Dataset entries:
========================================================================

import Summits.CriticalPhenomena.PercolationContinuityZ3.Theorems.PercNearOneGluingNoHeavyLowerTailSahiSlotCell34Facts
import Summits.CriticalPhenomena.PercolationContinuityZ3.Theorems.PercNearOneGluingNoHeavyLowerTailSahiSlotPatternCopyKernel
import Summits.CriticalPhenomena.PercolationContinuityZ3.Theorems.SahiGridPatternOrderNFour

/-!
# The cell `(3,4)` in the kernel, IV: IDENTIFICATION — the checker's `Φ` is `sStarN 4 3 = patternForm 3 4`

Support file of the one-cut programme (crux `NoHeavyLowerTail`, stmt-CriticalPhenomena-4575; cell `prim-masterthm`, seat P3, gen 19;
`run/shared/lean/prim/prim-masterthm/prim-masterthm-p3/HIERARCHY.md` §27).  Companion of `…SahiSlotCell34Check` / `…Facts`.

A family of down-masks `d : Fin 4 → ℕ` has members `memb d i = {q ∈ [4]^3 | code q ∉ d i}` (`code q = 16 q₀ + 4 q₁ + q₂`).  THEOREM
**`sStarN_memb : sStarN 4 3 (memb d) = phiRef d`** and hence **`patternForm_memb : patternForm 3 4 (1_{memb d}) = phiRef d`**
(through P3's `sStarN_cast_eq_patternForm`).  PROOF: prim-sahi's `sStarN 4 3 A = Σ_{π : Fin 3 → S_4} K₄(incMatrix A (col π))` with `K₄` in the
closed form `copyKernel_four`; the pattern `π` is the ORDERED transversal `c ↦ (π₀ c, π₁ c, π₂ c)`, i.e. the unordered transversal
`L = (π₁π₀⁻¹, π₂π₀⁻¹)` (numbered `24·idx + idx` in the checker's lexicographic list of `S_4`) read in the order `π₀`; so the sum over `π` is the
sum over `(L, ρ) ∈ 576 × 24` of `K₄(M_L ∘ ρ)` (`Finset.sum_bij`, the indexing `idx` of `S_4` checked by evaluation), which is `Σ_L Ψ(M_L) = phiRef`
by the definition of `psiSlow`.  The entries agree because `transCell L (ρ c) = code (col π c)`.
HONEST LABEL: an identity; no claim about `(3,4)` here. [this work]
-/

namespace Summit.CriticalPhenomena.PercolationContinuityZ3.Theorems

namespace SahiSlot34

open Finset Equiv
open SahiCopyKernel (copyKernel incMatrix)
open SahiGridPatternN (col sStarN copyKernel_four)
open Literature.Combinatorics.Sahi2008 (setInd)

/-! ### Points and members -/

/-- The code `16 q₀ + 4 q₁ + q₂ < 64` of a point of the slot cube `[4]^3`. [this work] -/
def code (q : SahiSlot.Q 3 4) : ℕ := 16 * (q 0).val + 4 * (q 1).val + (q 2).val

/-- Codes are `< 64`. [this work] -/
theorem code_lt (q : SahiSlot.Q 3 4) : code q < 64 := by
  unfold code; have := (q 0).isLt; have := (q 1).isLt; have := (q 2).isLt; omega

/-- The members of the family with down-masks `d`: member `i` = the points whose code is NOT a bit of `d i`. [this work] -/
def memb (d : Fin 4 → ℕ) (i : Fin 4) : Finset (SahiSlot.Q 3 4) := univ.filter fun q => (d i).testBit (code q) = false

/-- Membership in a member. [this work] -/
theorem mem_memb {d : Fin 4 → ℕ} {i : Fin 4} {q : SahiSlot.Q 3 4} : q ∈ memb d i ↔ (d i).testBit (code q) = false := by
  unfold memb; simp

/-! ### Indexing `S_4` by the checker's lexicographic list -/

/-- The index of a permutation of `Fin 4` in the list `permL` (found by search). [this work] -/
def idx (σ : Perm (Fin 4)) : ℕ :=
  ((List.range 24).find? fun k => (List.range 4).all fun j => pm k j == (σ ⟨j % 4, Nat.mod_lt _ (by norm_num)⟩).val).getD 0

/-- The index is `< 24` and names the permutation (by evaluation over the 24 permutations). [this work] -/
theorem idx_spec : ∀ σ : Perm (Fin 4), idx σ < 24 ∧ ∀ j : Fin 4, pm (idx σ) j.val = (σ j).val := by native_decide

/-- Every index `< 24` is attained (by evaluation). [this work] -/
theorem idx_surj : ∀ k : Fin 24, ∃ σ : Perm (Fin 4), idx σ = k.val := by native_decide

attribute [irreducible] idx

/-- `idx` is injective. [this work] -/
theorem idx_injective {σ τ : Perm (Fin 4)} (h : idx σ = idx τ) : σ = τ := by
  ext j
  have h1 := (idx_spec σ).2 j
  have h2 := (idx_spec τ).2 j
  rw [h] at h1
  rw [Fin.ext (h1.symm.trans h2)]

/-! ### The pattern of an ordered transversal -/

/-- The ordering of the pattern `π`: its first axis. [this work] -/
def rOf (π : Fin 3 → Perm (Fin 4)) : ℕ := idx (π 0)
/-- The unordered transversal of the pattern `π`, as its number `24 a + b`. [this work] -/
def LOf (π : Fin 3 → Perm (Fin 4)) : ℕ := 24 * idx (π 1 * (π 0)⁻¹) + idx (π 2 * (π 0)⁻¹)

/-- `rOf < 24`. [this work] -/
theorem rOf_lt (π : Fin 3 → Perm (Fin 4)) : rOf π < 24 := (idx_spec _).1
/-- `LOf < 576`. [this work] -/
theorem LOf_lt (π : Fin 3 → Perm (Fin 4)) : LOf π < 576 := by
  unfold LOf; have := (idx_spec (π 1 * (π 0)⁻¹)).1; have := (idx_spec (π 2 * (π 0)⁻¹)).1; omega

/-- The cell in position `π₀ c` of the transversal of `π` is the point `col π c`. [this work] -/
theorem transCell_LOf (π : Fin 3 → Perm (Fin 4)) (c : Fin 4) : transCell (LOf π) (pm (rOf π) c.val) = code (col π c) := by
  have hb := (idx_spec (π 2 * (π 0)⁻¹)).1
  have h1 : LOf π / 24 = idx (π 1 * (π 0)⁻¹) := by unfold LOf; omega
  have h2 : LOf π % 24 = idx (π 2 * (π 0)⁻¹) := by unfold LOf; omega
  have hr : pm (rOf π) c.val = (π 0 c).val := (idx_spec (π 0)).2 c
  have ha : pm (idx (π 1 * (π 0)⁻¹)) (π 0 c).val = (π 1 c).val := by
    rw [(idx_spec (π 1 * (π 0)⁻¹)).2 (π 0 c), Perm.mul_apply, Perm.inv_def, Equiv.symm_apply_apply]
  have hb' : pm (idx (π 2 * (π 0)⁻¹)) (π 0 c).val = (π 2 c).val := by
    rw [(idx_spec (π 2 * (π 0)⁻¹)).2 (π 0 c), Perm.mul_apply, Perm.inv_def, Equiv.symm_apply_apply]
  unfold transCell code
  rw [h1, h2, hr, ha, hb']
  rfl

/-- The entries agree: `incMatrix (memb d) (col π) i c = [bit (i, π₀ c… ) of the relabelled pattern]`. [this work] -/
theorem incMatrix_eq_bt (d : Fin 4 → ℕ) (π : Fin 3 → Perm (Fin 4)) (i c : Fin 4) :
    incMatrix (memb d) (col π) i c = bt (colPerm (rOf π) (patOf d (LOf π))) i.val c.val := by
  have hj : pm (rOf π) c.val < 4 := by unfold rOf; rw [(idx_spec (π 0)).2 c]; exact (π 0 c).isLt
  unfold incMatrix bt colPerm
  rw [testBit_ofBits, testBit_patOf]
  have h16 : 4 * i.val + c.val < 16 := by omega
  have hdiv : (4 * i.val + c.val) / 4 = i.val := by omega
  have hmod : (4 * i.val + c.val) % 4 = c.val := by omega
  have h16' : 4 * i.val + pm (rOf π) c.val < 16 := by omega
  have hdiv' : (4 * i.val + pm (rOf π) c.val) / 4 % 4 = i.val := by omega
  have hmod' : (4 * i.val + pm (rOf π) c.val) % 4 = pm (rOf π) c.val := by omega
  have hfi : (⟨(4 * i.val + pm (rOf π) c.val) / 4 % 4, Nat.mod_lt _ (by norm_num)⟩ : Fin 4) = i := Fin.ext hdiv'
  simp only [h16, decide_true, Bool.true_and, hdiv, hmod, h16', hfi, hmod', transCell_LOf, mem_memb]
  cases (d i).testBit (code (col π c)) <;> simp

/-! ### `K₄` as one polynomial in the sixteen entries -/

/-- The closed form of `K₄` (prim-sahi's `copyKernel_four`) as a function of the matrix. [this work] -/
def P4 (M : Fin 4 → Fin 4 → ℤ) : ℤ :=
  6 * (M 0 3 * M 1 3 * M 2 3 * M 3 3)
  - 2 * (M 1 3 * M 2 3 * M 3 3 * M 0 0 + M 0 3 * M 2 3 * M 3 3 * M 1 1 + M 0 3 * M 1 3 * M 3 3 * M 2 2
          + M 0 2 * M 1 2 * M 2 2 * M 3 3)
  - (M 0 1 * M 1 1 * (M 2 3 * M 3 3) + M 0 2 * M 2 2 * (M 1 3 * M 3 3) + M 0 3 * M 3 3 * (M 1 2 * M 2 2))
  + (M 0 1 * M 1 1 * M 2 2 * M 3 3 + M 0 2 * M 2 2 * M 1 1 * M 3 3 + M 0 3 * M 3 3 * M 1 1 * M 2 2
      + M 1 2 * M 2 2 * M 0 0 * M 3 3 + M 1 3 * M 3 3 * M 0 0 * M 2 2 + M 2 3 * M 3 3 * M 0 0 * M 1 1)
  - M 0 0 * M 1 1 * M 2 2 * M 3 3

/-- `copyKernel 4 = P4` (prim-sahi's `copyKernel_four`). -/
theorem copyKernel_eq_P4 (M : Fin 4 → Fin 4 → ℤ) : copyKernel 4 M = P4 M := copyKernel_four M

/-- The checker's `k4` is `P4` read on the bits of the pattern. [this work] -/
theorem k4_eq_P4 (m : ℕ) : k4 m = P4 (fun i c => bt m i.val c.val) := rfl

/-! ### The identification -/

/-- A list sum over `List.range` is a `Finset.range` sum. [this work] -/
theorem sum_map_range (n : ℕ) (f : ℕ → ℤ) : ((List.range n).map f).sum = ∑ r ∈ range n, f r := by
  induction n with
  | zero => simp
  | succ n ih => rw [List.range_succ, List.map_append, List.sum_append, ih, sum_range_succ]; simp

/-- `psiSlow` as a `Finset` sum. [this work] -/
theorem psiSlow_eq_sum (m : ℕ) : psiSlow m = ∑ r ∈ range 24, k4 (colPerm r m) := by
  unfold psiSlow; rw [sum_map_range]

/-- The reindexing map is injective. [this work] -/
theorem eq_of_LOf_rOf_eq {π π' : Fin 3 → Perm (Fin 4)} (hL : LOf π = LOf π') (hr : rOf π = rOf π') : π = π' := by
  have h0 : π 0 = π' 0 := idx_injective hr
  have hb := (idx_spec (π 2 * (π 0)⁻¹)).1
  have hb' := (idx_spec (π' 2 * (π' 0)⁻¹)).1
  unfold LOf at hL
  have ha : idx (π 1 * (π 0)⁻¹) = idx (π' 1 * (π' 0)⁻¹) := by omega
  have hbb : idx (π 2 * (π 0)⁻¹) = idx (π' 2 * (π' 0)⁻¹) := by omega
  have h1 : π 1 = π' 1 := by
    have := idx_injective ha
    rw [h0] at this
    exact mul_right_cancel this
  have h2 : π 2 = π' 2 := by
    have := idx_injective hbb
    rw [h0] at this
    exact mul_right_cancel this
  funext a
  fin_cases a
  · exact h0
  · exact h1
  · exact h2

/-- The reindexing map is surjective. [this work] -/
theorem exists_LOf_rOf_eq {L r : ℕ} (hL : L < 576) (hr : r < 24) : ∃ π : Fin 3 → Perm (Fin 4), LOf π = L ∧ rOf π = r := by
  obtain ⟨σr, hσr⟩ := idx_surj ⟨r, hr⟩
  obtain ⟨σa, hσa⟩ := idx_surj ⟨L / 24, by omega⟩
  obtain ⟨σb, hσb⟩ := idx_surj ⟨L % 24, by omega⟩
  refine ⟨![σr, σa * σr, σb * σr], ?_, ?_⟩
  · have e0 : (![σr, σa * σr, σb * σr] : Fin 3 → Perm (Fin 4)) 0 = σr := rfl
    have e1 : (![σr, σa * σr, σb * σr] : Fin 3 → Perm (Fin 4)) 1 = σa * σr := rfl
    have e2 : (![σr, σa * σr, σb * σr] : Fin 3 → Perm (Fin 4)) 2 = σb * σr := rfl
    unfold LOf
    rw [e0, e1, e2, mul_inv_cancel_right, mul_inv_cancel_right, hσa, hσb]
    simp only
    omega
  · exact hσr

/-- The summands agree. [this work] -/
theorem copyKernel_incMatrix_eq (d : Fin 4 → ℕ) (π : Fin 3 → Perm (Fin 4)) :
    copyKernel 4 (incMatrix (memb d) (col π)) = k4 (colPerm (rOf π) (patOf d (LOf π))) := by
  rw [copyKernel_eq_P4, k4_eq_P4]
  congr 1
  funext i c
  exact incMatrix_eq_bt d π i c

/-- The image of the reindexing map is all of `576 × 24`. [this work] -/
theorem image_LOf_rOf : (univ : Finset (Fin 3 → Perm (Fin 4))).image (fun π => (LOf π, rOf π)) = range 576 ×ˢ range 24 := by
  ext Lr
  obtain ⟨L, r⟩ := Lr
  rw [mem_image, mem_product, mem_range, mem_range]
  constructor
  · rintro ⟨π, -, h⟩
    rw [Prod.mk.injEq] at h
    rw [← h.1, ← h.2]
    exact ⟨LOf_lt π, rOf_lt π⟩
  · rintro ⟨hL, hr⟩
    obtain ⟨π, h1, h2⟩ := exists_LOf_rOf_eq hL hr
    exact ⟨π, mem_univ _, by rw [h1, h2]⟩

/-- **IDENTIFICATION.**  The transversal form `phiRef` IS prim-sahi's `sStarN 4 3` of the member family. [this work] -/
theorem sStarN_memb (d : Fin 4 → ℕ) : sStarN 4 3 (memb d) = phiRef d := by
  have hR : phiRef d = ∑ x ∈ range 576 ×ˢ range 24, k4 (colPerm x.2 (patOf d x.1)) := by
    unfold phiRef
    rw [sum_product]
    exact sum_congr rfl fun L _ => psiSlow_eq_sum _
  have hL : sStarN 4 3 (memb d) = ∑ π : Fin 3 → Perm (Fin 4), k4 (colPerm (rOf π) (patOf d (LOf π))) := by
    unfold sStarN
    exact sum_congr rfl fun π _ => copyKernel_incMatrix_eq d π
  rw [hR, hL, ← image_LOf_rOf, sum_image]
  intro π _ π' _ h
  rw [Prod.mk.injEq] at h
  exact eq_of_LOf_rOf_eq h.1 h.2

/-- **IDENTIFICATION, pattern form**: `patternForm 3 4 (1_{memb d}) = phiRef d`. [this work] -/
theorem patternForm_memb (d : Fin 4 → ℕ) : SahiSlot.patternForm 3 4 (fun i => setInd (memb d i)) = (phiRef d : ℝ) := by
  rw [← sStarN_memb, SahiSlot.sStarN_cast_eq_patternForm (by norm_num)]

end SahiSlot34

end Summit.CriticalPhenomena.PercolationContinuityZ3.Theorems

========================================================================

_Instructions for the task_
Take the entries above and return only the lines from the one with "2 2 * M 3 3)" to the one with "surjective. [this work] -/", both included, unchanged.

_Your solution_
          + M 0 2 * M 1 2 * M 2 2 * M 3 3)
  - (M 0 1 * M 1 1 * (M 2 3 * M 3 3) + M 0 2 * M 2 2 * (M 1 3 * M 3 3) + M 0 3 * M 3 3 * (M 1 2 * M 2 2))
  + (M 0 1 * M 1 1 * M 2 2 * M 3 3 + M 0 2 * M 2 2 * M 1 1 * M 3 3 + M 0 3 * M 3 3 * M 1 1 * M 2 2
      + M 1 2 * M 2 2 * M 0 0 * M 3 3 + M 1 3 * M 3 3 * M 0 0 * M 2 2 + M 2 3 * M 3 3 * M 0 0 * M 1 1)
  - M 0 0 * M 1 1 * M 2 2 * M 3 3

/-- `copyKernel 4 = P4` (prim-sahi's `copyKernel_four`). -/
theorem copyKernel_eq_P4 (M : Fin 4 → Fin 4 → ℤ) : copyKernel 4 M = P4 M := copyKernel_four M

/-- The checker's `k4` is `P4` read on the bits of the pattern. [this work] -/
theorem k4_eq_P4 (m : ℕ) : k4 m = P4 (fun i c => bt m i.val c.val) := rfl

/-! ### The identification -/

/-- A list sum over `List.range` is a `Finset.range` sum. [this work] -/
theorem sum_map_range (n : ℕ) (f : ℕ → ℤ) : ((List.range n).map f).sum = ∑ r ∈ range n, f r := by
  induction n with
  | zero => simp
  | succ n ih => rw [List.range_succ, List.map_append, List.sum_append, ih, sum_range_succ]; simp

/-- `psiSlow` as a `Finset` sum. [this work] -/
theorem psiSlow_eq_sum (m : ℕ) : psiSlow m = ∑ r ∈ range 24, k4 (colPerm r m) := by
  unfold psiSlow; rw [sum_map_range]

/-- The reindexing map is injective. [this work] -/
theorem eq_of_LOf_rOf_eq {π π' : Fin 3 → Perm (Fin 4)} (hL : LOf π = LOf π') (hr : rOf π = rOf π') : π = π' := by
  have h0 : π 0 = π' 0 := idx_injective hr
  have hb := (idx_spec (π 2 * (π 0)⁻¹)).1
  have hb' := (idx_spec (π' 2 * (π' 0)⁻¹)).1
  unfold LOf at hL
  have ha : idx (π 1 * (π 0)⁻¹) = idx (π' 1 * (π' 0)⁻¹) := by omega
  have hbb : idx (π 2 * (π 0)⁻¹) = idx (π' 2 * (π' 0)⁻¹) := by omega
  have h1 : π 1 = π' 1 := by
    have := idx_injective ha
    rw [h0] at this
    exact mul_right_cancel this
  have h2 : π 2 = π' 2 := by
    have := idx_injective hbb
    rw [h0] at this
    exact mul_right_cancel this
  funext a
  fin_cases a
  · exact h0
  · exact h1
  · exact h2

/-- The reindexing map is surjective. [this work] -/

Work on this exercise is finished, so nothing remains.